One has to conclude in the case of El Halabi that it was either Hamas cleverly exploiting World Vision or perhaps World Vision knowingly and deliberately allowing its donors to be exploited. On its website, World Vision declares that it is “an organization you can trust.” How then, can one trust an organization that looked the other way when its employees embezzled millions of dollars from western donors over a period of years? On the same website World Vision promotes its “Child Protection.” If indeed, World Vision cared so much for children, why hasn’t it condemned Hamas’s use of children as human shields? Or it’s placing of rocket launchers in hospitals and schools, thus endangering Palestinian children? And one should ask whether Jewish children in Israel do not deserve the same protection as Arab Muslim children in Gaza? The rocket launchers used by Hamas in schools and hospitals target Israeli schools and kindergardens with the intent to kill children.

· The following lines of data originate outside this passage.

/-- **The boundary terms of the truncated integration by parts vanish as `δ → 0`.** With
`Φ(a) = ∫₀^{L/2} K(a,y)ω(y)cot(μy)dy` and the per-`y` boundary bracket of `inner_offband_eq`,
`ω(a)Φ(a) + ∫₀^{L/2} ωcot·[ω(c₁)K(c₁,y) − ω(a)K(a,y) − ω(c₂)K(c₂,y)] dy → 0` along `δₙ → 0⁺`:
for `y ≤ x₋(a)` the bracket is `0`; for `y ≥ x₊(a)` it is `φ(1+δ)[ω(x₋(y)) − ω(x₊(y))/(1+δ)²] =
O(δφ(1+δ))`; on the window `(x₋(a), x₊(a))` of length `≤ (2L/π)δ` it is `ω(a)K(a,y) −
ω(x₊(y))φ(1+δ)/(1+δ)²`, whose integral is small by absolute continuity and `δφ(1+δ) → 0`.
[cite: ChoiHouKiselevLuoSverakYao2017, §4 proof of Lemma 7, p. 12 (integration by parts; boundary terms)] -/
theorem tendsto_boundary {L a : ℝ} (hL : 0 < L) (ha : a ∈ Ioo 0 (L / 2)) {w : ℝ → ℝ}
    (hw : ContDiff ℝ 1 w) (hodd : ∀ y, w (-y) = -w y) (hper : Function.Periodic w L)
    (hnn : ∀ y ∈ Icc 0 (L / 2), 0 ≤ w y) {δs : ℕ → ℝ} (hpos : ∀ n, 0 < δs n)
    (hle1 : ∀ n, δs n ≤ 1) (hlim : Tendsto δs atTop (𝓝 0)) :
    Tendsto (fun n => w a * (∫ y in (0 : ℝ)..L / 2, hlKernel L a y * (w y * Real.cot (π * y / L))) +
      ∫ y in Ioo 0 (L / 2), w y * Real.cot (π * y / L) *
        (w (max a (L / π * Real.arctan (Real.tan (π * y / L) / (1 + δs n)))) *
            hlKernel L (max a (L / π * Real.arctan (Real.tan (π * y / L) / (1 + δs n)))) y -
          w a * hlKernel L a y -
          w (max a (L / π * Real.arctan ((1 + δs n) * Real.tan (π * y / L)))) *
            hlKernel L (max a (L / π * Real.arctan ((1 + δs n) * Real.tan (π * y / L)))) y)) atTop (𝓝 0) := by
  set ν := volume.restrict (Ioo 0 (L / 2)) with hν
  have hw0 := (odd_periodic_zero_half hodd hper).1
  obtain ⟨M, hM0, hM⟩ := exists_bound_Icc hw.continuous L
  obtain ⟨M', hM'0, hM'⟩ := exists_bound_Icc (hw.continuous_deriv le_rfl) L
  have hfb : ∀ y ∈ Icc 0 (L / 2), |w y * Real.cot (π * y / L)| ≤ M' * (L / π) :=
    fun y hy => abs_mul_cot_phase_le hL hw hw0 hM' hy
  set Cf := M' * (L / π) with hCf
  have hCf0 : 0 ≤ Cf := by positivity
  have hlam : ∀ n, (1 : ℝ) < 1 + δs n := fun n => by linarith [hpos n]
  have hta : 0 < Real.tan (π * a / L) := tan_phase_pos_of_mem_Ioo hL ha
  -- `K(a,·)ωcot` is integrable on `(0, ½L)`
  have hL2 : (0 : ℝ) ≤ L / 2 := by linarith [ha.2]
  have hKf : Integrable (fun y => hlKernel L a y * (w y * Real.cot (π * y / L))) ν := by
    have hint := intervalIntegrable_kernelIntegrand hL hw.continuous ha
    rw [intervalIntegrable_iff_integrableOn_Ioc_of_le hL2] at hint
    exact hint.mono_set Ioo_subset_Ioc_self
  -- the window `I n = (x₋(a), x₊(a))` and the full integrand `g n`
  set I : ℕ → Set ℝ := fun n => Ioo (L / π * Real.arctan (Real.tan (π * a / L) / (1 + δs n))) (L / π * Real.arctan ((1 + δs n) * Real.tan (π * a / L))) with hI
  set g : ℕ → ℝ → ℝ := fun n y => w a * (hlKernel L a y * (w y * Real.cot (π * y / L))) +
      w y * Real.cot (π * y / L) *
        (w (max a (L / π * Real.arctan (Real.tan (π * y / L) / (1 + δs n)))) *
            hlKernel L (max a (L / π * Real.arctan (Real.tan (π * y / L) / (1 + δs n)))) y -
          w a * hlKernel L a y -
          w (max a (L / π * Real.arctan ((1 + δs n) * Real.tan (π * y / L)))) *
            hlKernel L (max a (L / π * Real.arctan ((1 + δs n) * Real.tan (π * y / L)))) y) with hg
  have hgi : ∀ n, Integrable (g n) ν := fun n =>
    (hKf.const_mul (w a)).add (setIntegral_offband_deriv_eq hL ha (hpos n) hw hodd hper hnn).1
  -- Step 1: the quantity is `∫ g n`
  have hE : ∀ n, w a * (∫ y in (0 : ℝ)..L / 2, hlKernel L a y * (w y * Real.cot (π * y / L))) +
      ∫ y in Ioo 0 (L / 2), w y * Real.cot (π * y / L) *
        (w (max a (L / π * Real.arctan (Real.tan (π * y / L) / (1 + δs n)))) *
            hlKernel L (max a (L / π * Real.arctan (Real.tan (π * y / L) / (1 + δs n)))) y -
          w a * hlKernel L a y -
          w (max a (L / π * Real.arctan ((1 + δs n) * Real.tan (π * y / L)))) *
            hlKernel L (max a (L / π * Real.arctan ((1 + δs n) * Real.tan (π * y / L)))) y) = ∫ y, g n y ∂ν := by
    intro n
    rw [intervalIntegral.integral_of_le hL2, integral_Ioc_eq_integral_Ioo,
      ← MeasureTheory.integral_const_mul,
      ← integral_add (hKf.const_mul _) (setIntegral_offband_deriv_eq hL ha (hpos n) hw hodd hper hnn).1]
  -- Step 2: split `∫ g n = ω(a)∫_I K(a,·)ωcot + ∫_I (g n − ω(a)K(a,·)ωcot) + ∫_{Iᶜ} g n`
  have hsplit : ∀ n, ∫ y, g n y ∂ν =
      w a * (∫ y in I n, hlKernel L a y * (w y * Real.cot (π * y / L)) ∂ν) +
        (∫ y in I n, (g n y - w a * (hlKernel L a y * (w y * Real.cot (π * y / L)))) ∂ν) +
        ∫ y in (I n)ᶜ, g n y ∂ν := by
    intro n
    have hIm : MeasurableSet (I n) := measurableSet_Ioo
    rw [← integral_add_compl hIm (hgi n), integral_sub (hgi n).integrableOn
      (hKf.const_mul _).integrableOn, MeasureTheory.integral_const_mul]
    ring
  -- Step 3a: `ω(a)∫_{I n} K(a,·)ωcot → 0` (the window shrinks: `|I n| ≤ (2L/π)δₙ`)
  have hIle : ∀ n, ν (I n) ≤ ENNReal.ofReal (2 * L / π * δs n) := by
    intro n
    obtain ⟨⟨hma, htma, hmaa⟩, ⟨hpa, htpa, hapa⟩⟩ := cut_points hL (hlam n) ha
    have hdist := sub_le_of_tan_eq hL (hpos n) (hle1 n) hta.le hma hpa htma htpa
    rw [hν, Measure.restrict_apply measurableSet_Ioo]
    refine (measure_mono inter_subset_left).trans ?_
    rw [Real.volume_Ioo]
    exact ENNReal.ofReal_le_ofReal hdist
  have hIν : Tendsto (fun n => ν (I n)) atTop (𝓝 0) := by
    have hup : Tendsto (fun n => ENNReal.ofReal (2 * L / π * δs n)) atTop (𝓝 0) := by
      have h := ENNReal.tendsto_ofReal (hlim.const_mul (2 * L / π))
      rwa [mul_zero, ENNReal.ofReal_zero] at h
    exact tendsto_of_tendsto_of_tendsto_of_le_of_le tendsto_const_nhds hup (fun _ => bot_le) hIle
  have hT1 : Tendsto (fun n => w a * ∫ y in I n, hlKernel L a y * (w y * Real.cot (π * y / L)) ∂ν)
      atTop (𝓝 0) := by
    have h := (hKf.tendsto_setIntegral_nhds_zero hIν).const_mul (w a)
    rwa [mul_zero] at h
  -- the common small quantity `e n = δₙ φ(1+δₙ) → 0`
  have he := tendsto_mul_hlKernelFn hpos hlim
  have hνI_real : ∀ n, ν.real (I n) ≤ 2 * L / π * δs n := fun n =>
    ENNReal.toReal_le_of_le_ofReal (by have := hpos n; positivity) (hIle n)
  -- Step 3b: on the window, `g n − ω(a)K(a,·)ωcot = −ωcot·ω(x₊(y))·φ/(1+δ)²`, bounded by `Cf·M·φ`
  have hT2b : ∀ n, ‖∫ y in I n, (g n y - w a * (hlKernel L a y * (w y * Real.cot (π * y / L)))) ∂ν‖ ≤
      Cf * M * (2 * L / π) * (δs n * hlKernelFn (1 + δs n)) := by
    intro n
    obtain ⟨⟨hma, htma, hmaa⟩, ⟨hpa, htpa, hapa⟩⟩ := cut_points hL (hlam n) ha
    have hφ0 : 0 ≤ hlKernelFn (1 + δs n) := hlKernelFn_one_add_nonneg (hpos n)
    have hpt : ∀ y ∈ I n, ‖g n y - w a * (hlKernel L a y * (w y * Real.cot (π * y / L)))‖ ≤
        Cf * M * hlKernelFn (1 + δs n) := by
      intro y hyI
      have hyI' : y ∈ Ioo (L / π * Real.arctan (Real.tan (π * a / L) / (1 + δs n))) (L / π * Real.arctan ((1 + δs n) * Real.tan (π * a / L))) := hyI
      have hy : y ∈ Ioo 0 (L / 2) := ⟨hma.1.trans hyI'.1, hyI'.2.trans hpa.2⟩
      have hyc : y ∈ Icc 0 (L / 2) := ⟨hy.1.le, hy.2.le⟩
      obtain ⟨-, ⟨hpy, htpy, -⟩⟩ := cut_points hL (hlam n) hy
      have hty : Real.tan (π * y / L) ≠ 0 := (tan_phase_pos_of_mem_Ioo hL hy).ne'
      obtain ⟨e1, e2⟩ := cuts_middle hL (hpos n) ha hy hyI'
      have hKp := hlKernel_upper_eq (hpos n) hty htpy
      have eg : g n y - w a * (hlKernel L a y * (w y * Real.cot (π * y / L))) =
          -(w y * Real.cot (π * y / L) * w (L / π * Real.arctan ((1 + δs n) * Real.tan (π * y / L))) *
            (hlKernelFn (1 + δs n) / (1 + δs n) ^ 2)) := by
        simp only [hg, e1, e2, hKp]
        ring
      rw [eg, norm_neg, Real.norm_eq_abs, abs_mul, abs_mul,
        abs_of_nonneg (by positivity : 0 ≤ hlKernelFn (1 + δs n) / (1 + δs n) ^ 2)]
      have hq : hlKernelFn (1 + δs n) / (1 + δs n) ^ 2 ≤ hlKernelFn (1 + δs n) :=
        div_le_self hφ0 (by nlinarith [hpos n])
      have h1 : |w y * Real.cot (π * y / L)| * |w (L / π * Real.arctan ((1 + δs n) * Real.tan (π * y / L)))| ≤ Cf * M :=
        mul_le_mul (hfb y hyc) (hM _ ⟨hpy.1.le, hpy.2.le⟩) (abs_nonneg _) hCf0
      exact mul_le_mul h1 hq (by positivity) (by positivity)
    refine (norm_setIntegral_le_of_norm_le_const (measure_lt_top ν _) hpt).trans ?_
    calc Cf * M * hlKernelFn (1 + δs n) * ν.real (I n)
        ≤ Cf * M * hlKernelFn (1 + δs n) * (2 * L / π * δs n) :=
          mul_le_mul_of_nonneg_left (hνI_real n) (by positivity)
      _ = Cf * M * (2 * L / π) * (δs n * hlKernelFn (1 + δs n)) := by ring
  have hT2 : Tendsto (fun n => ∫ y in I n,
      (g n y - w a * (hlKernel L a y * (w y * Real.cot (π * y / L)))) ∂ν) atTop (𝓝 0) := by
    refine squeeze_zero_norm hT2b ?_
    have h := he.const_mul (Cf * M * (2 * L / π))
    rwa [mul_zero] at h
  -- Step 3c: off the window, `|g n| ≤ Cf·δφ(1+δ)·(M′·2L/π + 2M)` pointwise
  have hT3b : ∀ n, ‖∫ y in (I n)ᶜ, g n y ∂ν‖ ≤
      Cf * ((δs n * hlKernelFn (1 + δs n)) * (M' * (2 * L / π) + 2 * M)) * ν.real univ := by
    intro n
    obtain ⟨⟨hma, htma, hmaa⟩, ⟨hpa, htpa, hapa⟩⟩ := cut_points hL (hlam n) ha
    have hφ0 : 0 ≤ hlKernelFn (1 + δs n) := hlKernelFn_one_add_nonneg (hpos n)
    have hε0 : 0 ≤ Cf * ((δs n * hlKernelFn (1 + δs n)) * (M' * (2 * L / π) + 2 * M)) := by
      have := hpos n
      positivity
    have hae : ∀ᵐ y ∂ν.restrict (I n)ᶜ, ‖g n y‖ ≤
        Cf * ((δs n * hlKernelFn (1 + δs n)) * (M' * (2 * L / π) + 2 * M)) := by
      have hmem : ∀ᵐ y ∂ν, y ∈ Ioo 0 (L / 2) := ae_restrict_mem measurableSet_Ioo
      filter_upwards [ae_restrict_mem (measurableSet_Ioo.compl), ae_restrict_of_ae hmem] with y hyI hy
      have hyI' : y ∉ Ioo (L / π * Real.arctan (Real.tan (π * a / L) / (1 + δs n))) (L / π * Real.arctan ((1 + δs n) * Real.tan (π * a / L))) := hyI
      have hyc : y ∈ Icc 0 (L / 2) := ⟨hy.1.le, hy.2.le⟩
      have hty : Real.tan (π * y / L) ≠ 0 := (tan_phase_pos_of_mem_Ioo hL hy).ne'
      obtain ⟨⟨hmy, htmy, -⟩, ⟨hpy, htpy, -⟩⟩ := cut_points hL (hlam n) hy
      rw [mem_Ioo, not_and_or, not_lt, not_lt] at hyI'
      rcases hyI' with hbelow | habove
      · obtain ⟨e1, e2⟩ := cuts_below hL (hpos n) ha hy hbelow
        have eg : g n y = 0 := by
          simp only [hg, e1, e2]
          ring
        rw [eg, norm_zero]
        exact hε0
      · obtain ⟨e1, e2⟩ := cuts_above hL (hpos n) ha hy habove
        have hKm := hlKernel_lower_eq (hpos n) hty htmy
        have hKp := hlKernel_upper_eq (hpos n) hty htpy
        have eg : g n y = w y * Real.cot (π * y / L) * hlKernelFn (1 + δs n) *
            (w (L / π * Real.arctan (Real.tan (π * y / L) / (1 + δs n))) -
              w (L / π * Real.arctan ((1 + δs n) * Real.tan (π * y / L))) / (1 + δs n) ^ 2) := by
          simp only [hg, e1, e2, hKm, hKp]
          ring
        rw [eg, Real.norm_eq_abs, abs_mul, abs_mul, abs_of_nonneg hφ0]
        have hbr := abs_boundary_bracket_le hL (hpos n) (hle1 n) hy hw hM hM'
        calc |w y * Real.cot (π * y / L)| * hlKernelFn (1 + δs n) *
              |w (L / π * Real.arctan (Real.tan (π * y / L) / (1 + δs n))) -
                w (L / π * Real.arctan ((1 + δs n) * Real.tan (π * y / L))) / (1 + δs n) ^ 2|
            ≤ Cf * hlKernelFn (1 + δs n) * (δs n * (M' * (2 * L / π) + 2 * M)) :=
              mul_le_mul (mul_le_mul_of_nonneg_right (hfb y hyc) hφ0) hbr (abs_nonneg _)
                (by positivity)
          _ = Cf * ((δs n * hlKernelFn (1 + δs n)) * (M' * (2 * L / π) + 2 * M)) := by ring
    refine (norm_setIntegral_le_of_norm_le_const_ae (measure_lt_top ν _) hae).trans ?_
    exact mul_le_mul_of_nonneg_left (measureReal_mono (subset_univ _)) hε0
  have hT3 : Tendsto (fun n => ∫ y in (I n)ᶜ, g n y ∂ν) atTop (𝓝 0) := by
    refine squeeze_zero_norm hT3b ?_
    have h := ((he.mul_const (M' * (2 * L / π) + 2 * M)).const_mul Cf).mul_const (ν.real univ)
    rwa [zero_mul, mul_zero, zero_mul] at h
  -- assemble
  have hsum := (hT1.add hT2).add hT3
  rw [add_zero, add_zero] at hsum
  refine hsum.congr fun n => ?_
  rw [hE n, hsplit n]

Funding Islamic terrorists directly or indirectly to improve their potential to kill Jews is not exactly Christian charity. Twentieth Century philosopher Karl Popper, in his book An Open Society and its Enemies wrote: “Unlimited tolerance must lead to the disappearance of tolerance. If we extend unlimited tolerance even to those who are intolerant, if we are not prepared to defend a tolerant society against the onslaught of the intolerant, then the tolerant will be destroyed, and tolerance with them…We should therefore claim, in the name of tolerance, the right not to tolerate the intolerant.” World Vision funding and defense of its intolerant and irrational Hamas operatives is destructive to tolerant societies and tolerance itself.